Your hands don’t know where to go. Your brain forgets how to form sentences. You’ll be like, “Hi, I’m your RA and I—uh—how are you feeling today?” And your voice cracks. And suddenly you’re sweating. But here’s the thing: it actually helps. A lot. Because when real situations happen (and they will), your brain remembers that you’ve done this before. Then you’re calmer. You’re steadier. You’re less likely to panic and more likely to actually help.

So yes, mildly embarrassing. But also very necessary. Growth is uncomfortable. So is public speaking. So is trying to sound professional while your stomach is growling. But congrats! You survived Robarazzi. You’re basically famous now.


Team Bonding (AKA Forced Fun That Becomes Real Fun)
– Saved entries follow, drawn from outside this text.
/-!
# Gate `∂̄`-limit, II: the twisted term at one mesh
(crux `BoundaryClosureR`, stmt-CriticalPhenomena-14004, line `polygon-parity-squeeze`, registered
stub `stub_gateDbarLimit`, mechanism (C))

In the Taylor-expanded discrete Green identity at scale `δ` (`HexObservableLimitR.greenLimit_identity`:
DCS Lemma 1 summed against `χ(δ c_v)` and regrouped by edges) the TWISTED term is
`T_δ(ψ) := Σ_{v up, t ∼ v, both in Λ} 12 (mid − c_v)² ψ(δ·mid) δ² F({v,t}) / F(b)`, `ψ = ∂χ`.
This file bounds it at ONE mesh from `DefectDecoherence` and the gate layer budget:

* `sq_mid_sub_center` — `(mid − c_v)² = ± (3a³/2)·conj(mid − c_v)` (sign = parity of `v`; the cube
  identity `u² = 3a³ ū` of the honeycomb, `Engine.sq_eq_of_mem_nbrs_up`), so that regrouping the
  edge sum by BOTH endpoints (`twisted_regroup`) turns `T_δ` into `Σ_v ±9a³ δ²/F(b) ·
  Σ_{t ∼ v} conj(mid − c_v) ψ(δ mid) F({v,t})`, and freezing `ψ` at the centre costs `O(δ·star mass)`
  (`norm_conjStar_sub_le`): what is left is EXACTLY the star sum of `DefectDecoherence`;
* `twisted_norm_le_at` — for a vertex of row `m + k`, `k ≥ 1`, with scaled centre in the quarter
  gate ball, `DefectDecoherence` at depth `(k+1)/2` (`GateDbar.deep_of_row`) gives
  `‖star sum‖ ≤ C 2^θ (k+1)^{-θ} starMass`; row `k = 0` is bounded trivially; the layer cake
  (`GateDbar.layerCake_le`) then yields
  `‖T_δ(ψ)‖ ≤ 6 C_B δ Σ_{k ≤ K} (‖ψ‖_∞ A₀ (k+1)^{-θ} + L_ψ δ/4)(k+1)^{3/4}`, `ρ/δ ≤ K + 1`.

The limit `δ → 0⁺` is taken in `…GateDbarLimit.lean`.  Reference: Duminil-Copin–Smirnov, Ann. of
Math. 175 (2012), §3 (Lemma 1, summation by parts); the route card of `DefectDecoherence`.
-/

noncomputable section

open scoped BigOperators Topology Classical ComplexConjugate
open Filter Set Metric Complex
open Literature.Probability.LatticeModels Literature.Probability.RandomPlanarGeometry
open Literature.Probability.RandomPlanarGeometry.SAW
open Literature.Barriers.CriticalPhenomena.HexGreen (nbrs mem_nbrs_iff)
open Literature.Barriers.CriticalPhenomena.HexKernel (vecA)
open Summit.CriticalPhenomena.SAWScalingLimit.Theorems.PickHalfPlane
open Summit.CriticalPhenomena.SAWScalingLimit.Theorems.HexObservableLimitR (greenLimit_sum_adj_eq_sum_black)
open Summit.CriticalPhenomena.SAWScalingLimit.Theorems.DecoherenceSynthesis (hexMidpoint_sub_hexCenter
  norm_hexMidpoint_sub_hexCenter_le)
open Summit.CriticalPhenomena.SAWScalingLimit.Theorems.ObservableToSLE.FloorRatio (dist_smul_mesh)

namespace Summit.CriticalPhenomena.SAWScalingLimit.Theorems.PolygonParitySqueeze.GateDbar

/-! ### 1. Algebra at a vertex star -/

/-- **The square of a half-edge vector is a conjugate half-edge vector.** For adjacent faces
`v ∼ w`, `(mid{v,w} − c_v)² = ε_v (3a³/2) conj(mid{v,w} − c_v)` with `ε_v = +1` at an up face and
`−1` at a down face (the three directions at a vertex differ by `120°`; `u² = 3a³ ū` for the
up-to-down vectors `u ∈ {a, b, c}`). [folklore] -/
theorem sq_mid_sub_center {v w : HexVertex} (h : hexGraph.Adj v w) :
    (hexMidpoint s(v, w) - hexCenter v) ^ 2 =
      (if v.2 = 0 then 1 else -1) * (3 * vecA ^ 3 / 2) * conj (hexMidpoint s(v, w) - hexCenter v) := by
  rw [hexMidpoint_sub_hexCenter, map_div₀, Complex.conj_ofNat]
  have hw : w ∈ nbrs v := (mem_nbrs_iff v w).2 h
  rcases Engine.snd_eq_zero_or_one v with hv | hv
  · rw [if_pos hv]
    have hsq := (Engine.sq_eq_of_mem_nbrs_up hv hw).2
    linear_combination (1 / 4 : ℂ) * hsq
  · rw [if_neg (by rw [hv]; decide)]
    have hw0 : w.2 = 0 := Engine.snd_eq_zero_of_mem_nbrs hv hw
    have hv' : v ∈ nbrs w := (Literature.Barriers.CriticalPhenomena.HexGreen.mem_nbrs_comm w v).2 hw
    have hsq := (Engine.sq_eq_of_mem_nbrs_up hw0 hv').2
    have e : hexCenter w - hexCenter v = -(hexCenter v - hexCenter w) := by ring
    rw [e, map_neg]
    linear_combination (1 / 4 : ℂ) * hsq

/-- `‖3a³/2‖ ≤ 1` (indeed `= 1/(2√3)`). [folklore] -/
theorem norm_coeff_le_one : ‖(3 * vecA ^ 3 / 2 : ℂ)‖ ≤ 1 := by
  have h : ‖vecA‖ ^ 2 = 1 / 3 := by
    have h1 := LocalL1.conj_vecA_mul_vecA
    rw [Complex.conj_mul'] at h1
    have h' : ((‖vecA‖ ^ 2 : ℝ) : ℂ) = ((1 / 3 : ℝ) : ℂ) := by
      push_cast; exact_mod_cast h1
    exact_mod_cast h'
  have hle : ‖vecA‖ ≤ 1 := by nlinarith [norm_nonneg vecA]
  have h3 : ‖vecA‖ ^ 3 ≤ 1 / 3 := by
    calc ‖vecA‖ ^ 3 = ‖vecA‖ ^ 2 * ‖vecA‖ := by ring
      _ ≤ 1 / 3 * 1 := by rw [h]; exact mul_le_mul_of_nonneg_left hle (by norm_num)
      _ = 1 / 3 := by ring
  rw [norm_div, norm_mul, Complex.norm_ofNat, Complex.norm_ofNat, norm_pow]
  linarith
Me in the new game room like


Meeting the new spring student staff team for the first time felt like that one iCarly and Victorious episode (“iParty with Victorious”) where everyone is just… there. Too many personalities. Not enough emotional preparation. Half the team is frantically learning names, the other half is trying to remember if they already told that “one time freshman year” story or if they just thought about telling it.

There are icebreakers. There are games. There are “two truths and a lie” moments where someone reveals something that makes the whole room go silent. And there’s the new game room. Picture me in there like aggressively competitive, losing Mario Kart, pretending I don’t care while absolutely caring. But honestly? It’s kind of beautiful. You start to see how everyone brings something different to the team—different energy, different humor, different strengths.

But here’s the plot twist: it kind of slaps. Somewhere between the Uno betrayals and the table pool beef, you start realizing these people are actually… my people. It stops feeling like forced fun and starts feeling like the pilot episode of your own weird little sitcom. It starts as forced fun, but then it turns into real fun. And you just know this is your crew.

Me and my RD

And my RD? My new RD and I are tight. You know that dynamic where one person is the responsible adult and the other one is just a little feral but somehow it works? That’s us. She keeps the ship floating. I bring the enthusiasm

It’s comforting knowing you’re not doing this job alone. You’ve got people who will help you during crisis calls, who will sit with you after hard shifts, who will send you memes when your patience is hanging by a thread. Together, we are a fully functioning support system held together by caffeine, shared trauma, and the mutual understanding that we are absolutely not okay—but we are okay together. And that’s the best part.

Here’s the thing about training: it’s exhausting. It’s early mornings. It’s long sessions. It’s a lot of information, feelings, and more coffee than you thought you could consume. But it’s also meaningful. You remember why you’re here. Why you applied. Why you keep coming back, even for your third year. Because you’re not just making bulletin boards and enforcing quiet hours. You’re making safe spaces, and helping people through some of the hardest years of their lives.

So, here I am. Training wrapped up and slightly sleep-deprived, emotionally caffeinated, and absolutely covered in both paper scraps and good intentions. I’m grateful for my LB team. Grateful for the chaos. Grateful for the memories. Grateful that I get to spend my final RA semester making Emerson shine. We all sing. We all grow. But we do it together.